There is little doubt that oil analysis is a vital tool in helping to ensure that critical oil-lubricated assets remain reliable. Used properly, oil analysis can provide early warning of impending mechanical failure and provide vital feedback to help ensure contamination levels are below the danger level, all the time validating that the physical and chemical properties of the oil have not changed. By now, you’ve heard about the importance of taking a representative sample from the right location using the right methodology.

But what about sampling frequency? How often should we take samples? All too often, sampling frequency is driven not so much by sound reliability or lubrication engineering logic, but rather by the cost of the analysis. Believing that we’re spending too much on analysis for a specific machine or class of machines, the temptation is to back off and sample less frequently to save money.

This approach is like canceling your life insurance policy because you haven’t cashed in recently! Personally, I’d be quite happy paying my life insurance premiums for a long, long time! In fact, I hope I never cash in, though logic might suggest otherwise.

Of course, cost is a factor. So, how do you strike a balance between sampling too frequently and wasting money, vs. sampling too little and potentially missing a problem? The key is to understand the likely failure modes of each machine, then design the program to address the most common failures. In doing so, it should be recognized that each machine or component will likely have several different possible failure modes. For this reason, our program – both sampling frequency and test slates – needs to be designed to address those failure modes most likely to occur.

Potential vs. Functional Failure
To explain the concept of failure modes, reliability engineers often talk about the P-F interval (Figure 1). The P-F interval is simply the time between a potential failure becoming detectable (Point P) and the point at which a functional failure (Point F) occurs. It is important to note that a functional failure doesn’t necessarily mean the machine has failed catastrophically, but rather it is not long-functioning in its designed state (for example, speed, quality, capacity, etc.). Other failures, such as a light bulb burning out, are a step function which takes some time to propagate to the point of functional failure, shown in Figure 1.

P-F Interval
Figure 1. The P-F Interval

Most reliability engineers agree that in order to achieve sufficient early warning of a problem condition, samples should be taken three to five times the estimated P-F interval. For example, sample every 18 to 30 days if the P-F interval is determined to be 90 days.

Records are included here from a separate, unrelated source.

import Summits.CriticalPhenomena.PercolationContinuityZ3.Theorems.PercNearOneGluingNoHeavyQuantFarPendantTreeHair
import Summits.CriticalPhenomena.PercolationContinuityZ3.Theorems.PercNearOneGluingNoHeavyQuantFarPendantTreeStem
import HarnessLib

/-!
# QUANT lane R8, front "FAR beyond trees", layer one — PENDANT TREES IN ARBITRARY GRAPHS, III:
# **every finite weighted graph with a pendant subtree carrying two relays satisfies FAR at layer one**

builds on p205010 (kernel theorem, internal audit signed; external expert review pending)

Support file (`--supports stmt-CriticalPhenomena-4575`), seat `prim-quant-p1` (gen 24); memo
`run/shared/lean/prim/quant/prim-quant-p1-g24/FOR-LEAD-INTRINSIC.md` §6(a).  Standard axioms; no sorries; no definitions.

THE THEOREM (`Block.layerOne_of_pendantTree`).  Let `w` be ANY weight function on the pairs of `Fin n`, `o` an observer, `A` a relay set.
Suppose a vertex set `Z` (`o, c ∉ Z`) hangs at a cut vertex `c` (`w` vanishes between `Z` and `(Z ∪ {c})ᶜ`) and is a TREE there (its
positive-weight pairs meeting `Z` are loops or parent pairs of a rooted tree with root `c`), and `A ∩ Z` contains two relays `a₀ ≠ a₁`,
`a₀` of least internal marginal `P(c ↔ a on Z)`.  Then the layer-one far-relay row holds at `o`:
`2 < Σ_{a∈A} P(o ↔ a)` and `P(o ↮ a) ≤ t` for all `a ∈ A` imply `P_w(#{a ∈ A : o ↔ a} ≤ 1) ≤ t`.
NOTHING is assumed about the graph outside `Z` (it may be 2-connected, non-planar, anything): this extends FAR at layer one from trees
(`farRelayRow_tree_layerOne`, lead g8), unicyclic graphs and cacti (p1 g18–g22) to every graph with one pendant subtree holding two relays.
PROOF.  Sharp intrinsic criterion (`Block.real_card_le_one_le_sharp₂`, this seat) + its necessity lemmas fed by FAR on three auxiliary TREES
built inside `Fin n` (parts I–II): 'block alone' (heavy blocks, `M_in > 2`, then the exit lemma), 'block + hair' (light) and 'block + stem + hair'
(medium).  When fewer than two vertices lie off `Z ∪ {c}` the whole weight function is itself tree-supported and the tree theorem applies directly.
* `Block.layerOne_of_pendantTree_spare` — the statement with the two spare vertices `u ≠ b ∉ Z ∪ {c}` explicit.
* `Block.layerOne_of_pendantTree` — the statement above.
[cite: Grimmett1999, §1.3 p. 10; §10.1] (product measure; percolation on trees); [cite: KozmaNitzan2024, Conjecture 3 (p. 15)] (FAR is the `j = 1`
far-relay row of the gluing programme); the theorems [this work].
-/

noncomputable section

namespace Summit.CriticalPhenomena.PercolationContinuityZ3.Theorems

namespace Quant

namespace Block

open Finset MeasureTheory Set
open Literature.Probability.LatticeModels
open Literature.Probability.Percolation
open Bundle (offZ avoid offZ_subset real_offZ_event_eq_of_agree)
open scoped Classical

variable {n : ℕ} {o c : Fin n} {Z : Finset (Fin n)}

/-- **PENDANT TREES ARE GOOD AT LAYER ONE, IN EVERY GRAPH (two spare vertices given).**  `w` hangs a block on `Z` at `c` (`o, c ∉ Z`);
the positive-weight pairs meeting `Z` are parent pairs of a rooted tree (`par`, `dep`, root `c`: depth-`0` vertices have parent `c`, deeper
ones a parent in `Z` one level up); `A ∩ Z` contains `a₀ ≠ a₁` with `τ₀ = P(c ↔ a₀ on Z)` least among the internal marginals of `A ∩ Z`;
`u ≠ b` are two vertices off `Z ∪ {c}`.  Then the layer-one FAR instance holds at `o`: `2 < Σ_{a∈A} P(o ↔ a)` and `P(o ↮ a) ≤ t` on `A` imply
`P_w(#{a ∈ A : o ↔ a} ≤ 1) ≤ t` — whatever the rest of the graph is.  PROOF: heavy block (`M_in > 2`): FAR on the tree `Z ∪ {c}` alone
(`blockAlone_ineq_of_pendantTree`) gives `t_S ≥ τ₀`, exit lemma; `M_in ≤ 2`: FAR on the trees 'block + hair' / 'block + stem + hair'
(`oneHair_ineq_of_pendantTree`, `stemHair_ineq_of_pendantTree`) gives (B2♯) by `sharp_light_of_oneHair` / `sharp_medium_of_stemHair`,
then `real_card_le_one_le_sharp₂`. [this work] -/
theorem layerOne_of_pendantTree_spare (w : Sym2 (Fin n) → unitInterval) (ho : o ∉ Z) (hc : c ∉ Z)
    (hw : ∀ x y : Fin n, x ≠ y → x ∈ Z → y ∉ Z → y ≠ c → (w s(x, y) : ℝ) = 0)
    (par : Fin n → Fin n) (dep : Fin n → ℕ)
    (hpar0 : ∀ z ∈ Z, dep z = 0 → par z = c)
    (hparS : ∀ z ∈ Z, dep z ≠ 0 → par z ∈ Z ∧ dep (par z) + 1 = dep z)
    (hsuppZ : ∀ e : Sym2 (Fin n), e ∉ avoid Z → w e ≠ 0 → e.IsDiag ∨ ∃ z ∈ Z, e = s(par z, z))
    {u b : Fin n} (huZ : u ∉ Z) (huc : u ≠ c) (hbZ : b ∉ Z) (hbc : b ≠ c) (hub : u ≠ b)
    (A : Finset (Fin n)) (t : ℝ) {a₀ a₁ : Fin n} (ha₀ : a₀ ∈ A ∩ Z) (ha₁ : a₁ ∈ A ∩ Z) (hne : a₀ ≠ a₁)
    (hmin : ∀ a ∈ A ∩ Z, (prodBernoulli w).real {ω | onZ Z ω ∈ openConn c a₀} ≤ (prodBernoulli w).real {ω | onZ Z ω ∈ openConn c a})
    (hEN : (2 : ℝ) < ∑ a ∈ A, (prodBernoulli w).real (openConn o a))
    (hcut : ∀ a ∈ A, (prodBernoulli w).real (openConn o a)ᶜ ≤ t) :
    (prodBernoulli w).real {ω : BondConfig (Fin n) | (A.filter fun a => ω ∈ openConn o a).card ≤ 1} ≤ t := by
  set μ := prodBernoulli w with hμ
  set τ₀ := μ.real {ω | onZ Z ω ∈ openConn c a₀} with hτ₀
  set M := ∑ a ∈ A ∩ Z, μ.real {ω | onZ Z ω ∈ openConn c a} with hMdef
  set hS := μ.real {ω | 1 ≤ ((A ∩ Z).filter fun a => onZ Z ω ∈ openConn c a).card} with hhS
  set tS := μ.real {ω | 2 ≤ ((A ∩ Z).filter fun a => onZ Z ω ∈ openConn c a).card} with htS
  by_cases hM : M ≤ 2
  · have htShS : tS ≤ hS := by
      refine measureReal_mono (fun ω hω => ?_) (measure_ne_top _ _)
      simp only [mem_setOf_eq] at hω ⊢; omega
    have hτh : τ₀ ≤ hS := by
      refine measureReal_mono (fun ω hω => ?_) (measure_ne_top _ _)
      simp only [mem_setOf_eq] at hω ⊢
      exact Finset.card_pos.2 ⟨a₀, Finset.mem_filter.2 ⟨ha₀, hω⟩⟩
    have hτ0 : 0 ≤ τ₀ := measureReal_nonneg
    have hτ1 : τ₀ ≤ 1 := measureReal_le_one
    have hB2l : M + τ₀ ≤ 2 → τ₀ - tS ≤ (hS - tS) * (2 - M) := by
      intro hl
      refine sharp_light_of_oneHair (by linarith) (by linarith) hl fun p hp hp1 => ?_
      have hp0 : 0 ≤ p := by linarith
      have := oneHair_ineq_of_pendantTree w hc hw par dep hpar0 hparS hsuppZ hbZ hbc A hmin hp0 hp1 (by linarith)
      linarith
    have hB2m : 2 < M + τ₀ → (τ₀ - tS) * (M + τ₀) ≤ 2 * (hS - tS) * τ₀ := by
      intro hm
      have := sharp_medium_of_stemHair (s := hS - tS) (t := tS) (by linarith) hτ0 hτ1 hm fun g p hg0 hg1 hp0 hp1 hE => by
        have := stemHair_ineq_of_pendantTree w hc hw par dep hpar0 hparS hsuppZ huZ huc hbZ hbc hub A hmin hg0 hg1 hp0 hp1
          (by linarith)
        linarith
      linarith
    exact real_card_le_one_le_sharp₂ w ho hc hw A t ha₀ ha₁ hne (hmin a₁ ha₁) hcut hEN hM hB2l hB2m
  · have hM' : 2 < M := lt_of_not_ge hM
    have hexit := blockAlone_ineq_of_pendantTree w hc hw par dep hpar0 hparS hsuppZ A hmin hM'
    exact real_card_le_one_le_of_exit w ho hc hw A t ha₀ (hcut a₀ (Finset.mem_inter.1 ha₀).1) hexit

/-- **PENDANT TREES ARE GOOD AT LAYER ONE, IN EVERY GRAPH.**  As `layerOne_of_pendantTree_spare` without the spare vertices: if fewer than two
vertices lie off `Z ∪ {c}` the whole weight function is tree-supported (the block, `c`, and at most the observer) and `farRelayRow_tree_layerOne`
applies directly.  So: a finite weighted graph with a pendant subtree (hanging at a cut vertex `c`, observer outside) that carries two relays
satisfies the `j = 1` instance of `Quant.FarRelayRow` — no hypothesis on the rest of the graph. [this work] -/
theorem layerOne_of_pendantTree (w : Sym2 (Fin n) → unitInterval) (ho : o ∉ Z) (hc : c ∉ Z)
    (hw : ∀ x y : Fin n, x ≠ y → x ∈ Z → y ∉ Z → y ≠ c → (w s(x, y) : ℝ) = 0)
    (par : Fin n → Fin n) (dep : Fin n → ℕ)
    (hpar0 : ∀ z ∈ Z, dep z = 0 → par z = c)
    (hparS : ∀ z ∈ Z, dep z ≠ 0 → par z ∈ Z ∧ dep (par z) + 1 = dep z)
    (hsuppZ : ∀ e : Sym2 (Fin n), e ∉ avoid Z → w e ≠ 0 → e.IsDiag ∨ ∃ z ∈ Z, e = s(par z, z))
    (A : Finset (Fin n)) (t : ℝ) {a₀ a₁ : Fin n} (ha₀ : a₀ ∈ A ∩ Z) (ha₁ : a₁ ∈ A ∩ Z) (hne : a₀ ≠ a₁)
    (hmin : ∀ a ∈ A ∩ Z, (prodBernoulli w).real {ω | onZ Z ω ∈ openConn c a₀} ≤ (prodBernoulli w).real {ω | onZ Z ω ∈ openConn c a})
    (hEN : (2 : ℝ) < ∑ a ∈ A, (prodBernoulli w).real (openConn o a))
    (hcut : ∀ a ∈ A, (prodBernoulli w).real (openConn o a)ᶜ ≤ t) :
    (prodBernoulli w).real {ω : BondConfig (Fin n) | (A.filter fun a => ω ∈ openConn o a).card ≤ 1} ≤ t := by
  by_cases hsp : ∃ u b : Fin n, u ∉ Z ∧ u ≠ c ∧ b ∉ Z ∧ b ≠ c ∧ u ≠ b
  · obtain ⟨u, b, huZ, huc, hbZ, hbc, hub⟩ := hsp
    exact layerOne_of_pendantTree_spare w ho hc hw par dep hpar0 hparS hsuppZ huZ huc hbZ hbc hub A t ha₀ ha₁ hne hmin hEN hcut
  · -- at most one vertex off `Z ∪ {c}`: the whole graph is a tree rooted at `o`
    have hone : ∀ x y : Fin n, x ∉ Z → x ≠ c → y ∉ Z → y ≠ c → x = y := by
      intro x y hx hxc hy hyc
      by_contra hxy
      exact hsp ⟨x, y, hx, hxc, hy, hyc, hxy⟩
    have hmem_avoid : ∀ x y : Fin n, s(x, y) ∈ avoid Z ↔ x ∉ Z ∧ y ∉ Z := by
      intro x y
      rw [Bundle.avoid, Finset.mem_filter]
      constructor
      · intro h; exact ⟨fun hx => h.2 x hx (Sym2.mem_mk_left _ _), fun hy => h.2 y hy (Sym2.mem_mk_right _ _)⟩
      · rintro ⟨hx, hy⟩
        refine ⟨Finset.mem_univ _, fun z hz hzm => ?_⟩
        rcases Sym2.mem_iff.1 hzm with rfl | rfl
        · exact hx hz
        · exact hy hz
    by_cases hoc : o = c
    · -- root `c = o`
      subst hoc
      set par' : Fin n → Fin n := fun x => if x ∈ Z then par x else o with hpar'
      set dep' : Fin n → ℕ := fun x => if x ∈ Z then dep x else 0 with hdep'
      have hroot' : ∀ x, x ≠ o → dep' x = 0 → par' x = o := by
        intro x _ hx0
        by_cases hxZ : x ∈ Z
        · have : dep x = 0 := by simpa [hdep', hxZ] using hx0
          simp only [hpar', hxZ, if_true]; exact hpar0 x hxZ this
        · simp only [hpar', hxZ, if_false]
      have hstep' : ∀ x, x ≠ o → dep' x ≠ 0 → par' x ≠ o ∧ dep' (par' x) + 1 = dep' x := by
        intro x _ hx0
        by_cases hxZ : x ∈ Z
        · have hd : dep x ≠ 0 := by simpa [hdep', hxZ] using hx0
          obtain ⟨hpZ, hpd⟩ := hparS x hxZ hd
          refine ⟨?_, ?_⟩
          · simp only [hpar', hxZ, if_true]; exact fun h => hc (h ▸ hpZ)
          · simp only [hpar', hdep', hxZ, if_true, hpZ]; exact hpd
        · exact absurd (by simp [hdep', hxZ]) hx0
      have hsupp' : ∀ e, w e ≠ 0 → e.IsDiag ∨ ∃ x, x ≠ o ∧ e = s(par' x, x) := by
        intro e he
        by_cases hea : e ∈ avoid Z
        · induction e using Sym2.ind with
          | h x y =>
            obtain ⟨hx, hy⟩ := (hmem_avoid x y).1 hea
            by_cases hxc : x = o
            · by_cases hyc : y = o
              · left; subst hxc; subst hyc; exact Sym2.mk_isDiag_iff.2 rfl
              · right; refine ⟨y, hyc, ?_⟩; simp only [hpar', hy, if_false]; rw [hxc]
            · by_cases hyc : y = o
              · right; refine ⟨x, hxc, ?_⟩; simp only [hpar', hx, if_false]; rw [hyc, Sym2.eq_swap]
              · left; rw [hone x y hx hxc hy hyc]; exact Sym2.mk_isDiag_iff.2 rfl
        · rcases hsuppZ e hea he with hd | ⟨z, hz, rfl⟩
          · exact Or.inl hd
          · right; refine ⟨z, fun h => hc (h ▸ hz), ?_⟩; simp only [hpar', hz, if_true]
      exact farRelayRow_tree_layerOne n w o dep' par' hroot' hstep' hsupp' A t hEN hcut
    · -- root `o ≠ c`: `c` hangs under `o`, the block under `c`
      set par' : Fin n → Fin n := fun x => if x ∈ Z then par x else o with hpar'
      set dep' : Fin n → ℕ := fun x => if x ∈ Z then dep x + 1 else 0 with hdep'
      have hroot' : ∀ x, x ≠ o → dep' x = 0 → par' x = o := by
        intro x _ hx0
        by_cases hxZ : x ∈ Z
        · exfalso; simp [hdep', hxZ] at hx0
        · simp only [hpar', hxZ, if_false]
      have hstep' : ∀ x, x ≠ o → dep' x ≠ 0 → par' x ≠ o ∧ dep' (par' x) + 1 = dep' x := by
        intro x _ hx0
        by_cases hxZ : x ∈ Z
        · by_cases hd : dep x = 0
          · have hpc : par x = c := hpar0 x hxZ hd
            refine ⟨?_, ?_⟩
            · simp only [hpar', hxZ, if_true, hpc]; exact fun h => hoc h.symm
            · simp only [hpar', hdep', hxZ, if_true, hpc, hc, if_false, hd]
          · obtain ⟨hpZ, hpd⟩ := hparS x hxZ hd
            refine ⟨?_, ?_⟩
            · simp only [hpar', hxZ, if_true]; exact fun h => ho (h ▸ hpZ)
            · simp only [hpar', hdep', hxZ, if_true, hpZ]; omega
        · exact absurd (by simp [hdep', hxZ]) hx0
      have hsupp' : ∀ e, w e ≠ 0 → e.IsDiag ∨ ∃ x, x ≠ o ∧ e = s(par' x, x) := by
        intro e he
        by_cases hea : e ∈ avoid Z
        · induction e using Sym2.ind with
          | h x y =>
            obtain ⟨hx, hy⟩ := (hmem_avoid x y).1 hea
            -- each of `x, y` is `c` or `o`
            have hxco : x = c ∨ x = o := by
              by_cases hxc : x = c
              · exact Or.inl hxc
              · exact Or.inr (hone x o hx hxc ho hoc)
            have hyco : y = c ∨ y = o := by
              by_cases hyc : y = c
              · exact Or.inl hyc
              · exact Or.inr (hone y o hy hyc ho hoc)
            rcases hxco with rfl | rfl <;> rcases hyco with rfl | rfl
            · left; exact Sym2.mk_isDiag_iff.2 rfl
            · right; refine ⟨x, fun h => hoc h.symm, ?_⟩; simp only [hpar', hc, if_false]; rw [Sym2.eq_swap]
            · right; refine ⟨y, fun h => hoc h.symm, ?_⟩; simp only [hpar', hc, if_false]
            · left; exact Sym2.mk_isDiag_iff.2 rfl
        · rcases hsuppZ e hea he with hd | ⟨z, hz, rfl⟩
          · exact Or.inl hd
          · right; refine ⟨z, fun h => ho (h ▸ hz), ?_⟩; simp only [hpar', hz, if_true]
      exact farRelayRow_tree_layerOne n w o dep' par' hroot' hstep' hsupp' A t hEN hcut

end Block
end Quant
end Summit.CriticalPhenomena.PercolationContinuityZ3.Theorems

It is also important to understand that each machine can and will have multiple failure modes. For example, consider a simple gear reducer driving a conveyor. The gearbox will have a number of possible ways in which it might fail, including (though not limited to) the following:

  • Overload

  • Misalignment

  • Wrong oil

  • Low oil level

  • Age-induced fatigue

  • Lubricant degradation

  • Contamination (water or particles)

Depending on application and circumstance, some of these failure modes will be more likely than others. For this reason, we need to realize that each mode, and the methodology deployed to find the problem, will have a different P-F interval and will thus require a different frequency.

Low Oil Level
To illustrate the point, consider two of these modes: low oil level and particle contamination. Depending on circumstance, the degree to which the oil is low, and whether the gearbox is splash-lubricated vs. force-fed, a low oil level could induce a lubrication-related failure in a matter of hours or at least days. This is the reason why daily (or at a minimum, weekly) level checks are strongly recommended for wet sump applications.

Conversely, while it’s safe to say that the life expectancy of a gearbox with heavy particle contamination will be shorter than one in which the oil is kept clean, it will typically take many months before a contamination-induced failure occurs on a large gear reducer. Of course, the same could not be said for a critical servo-controlled hydraulic system, where excessive particle contamination might induce failure in only a few days or weeks.

So, how do we maintain fiscal responsibility without compromising detectability? The key is to realize that you don’t have to perform all tests simultaneously on each and every sample! Consider, for example, the servo-controlled hydraulic system. If we deem that the P-F interval for fluid degradation (monitored by acid number trending) is six months, then bimonthly acid number testing may be acceptable.

Conversely, if the P-F interval for contamination-induced failure is estimated to be just 30 days, maybe we need to perform weekly particle counting, or perhaps purchase an on-site particle counter or patch test kit to enable more cost-effective and more frequent sampling.

As always, this is my opinion. I’m interested in yours.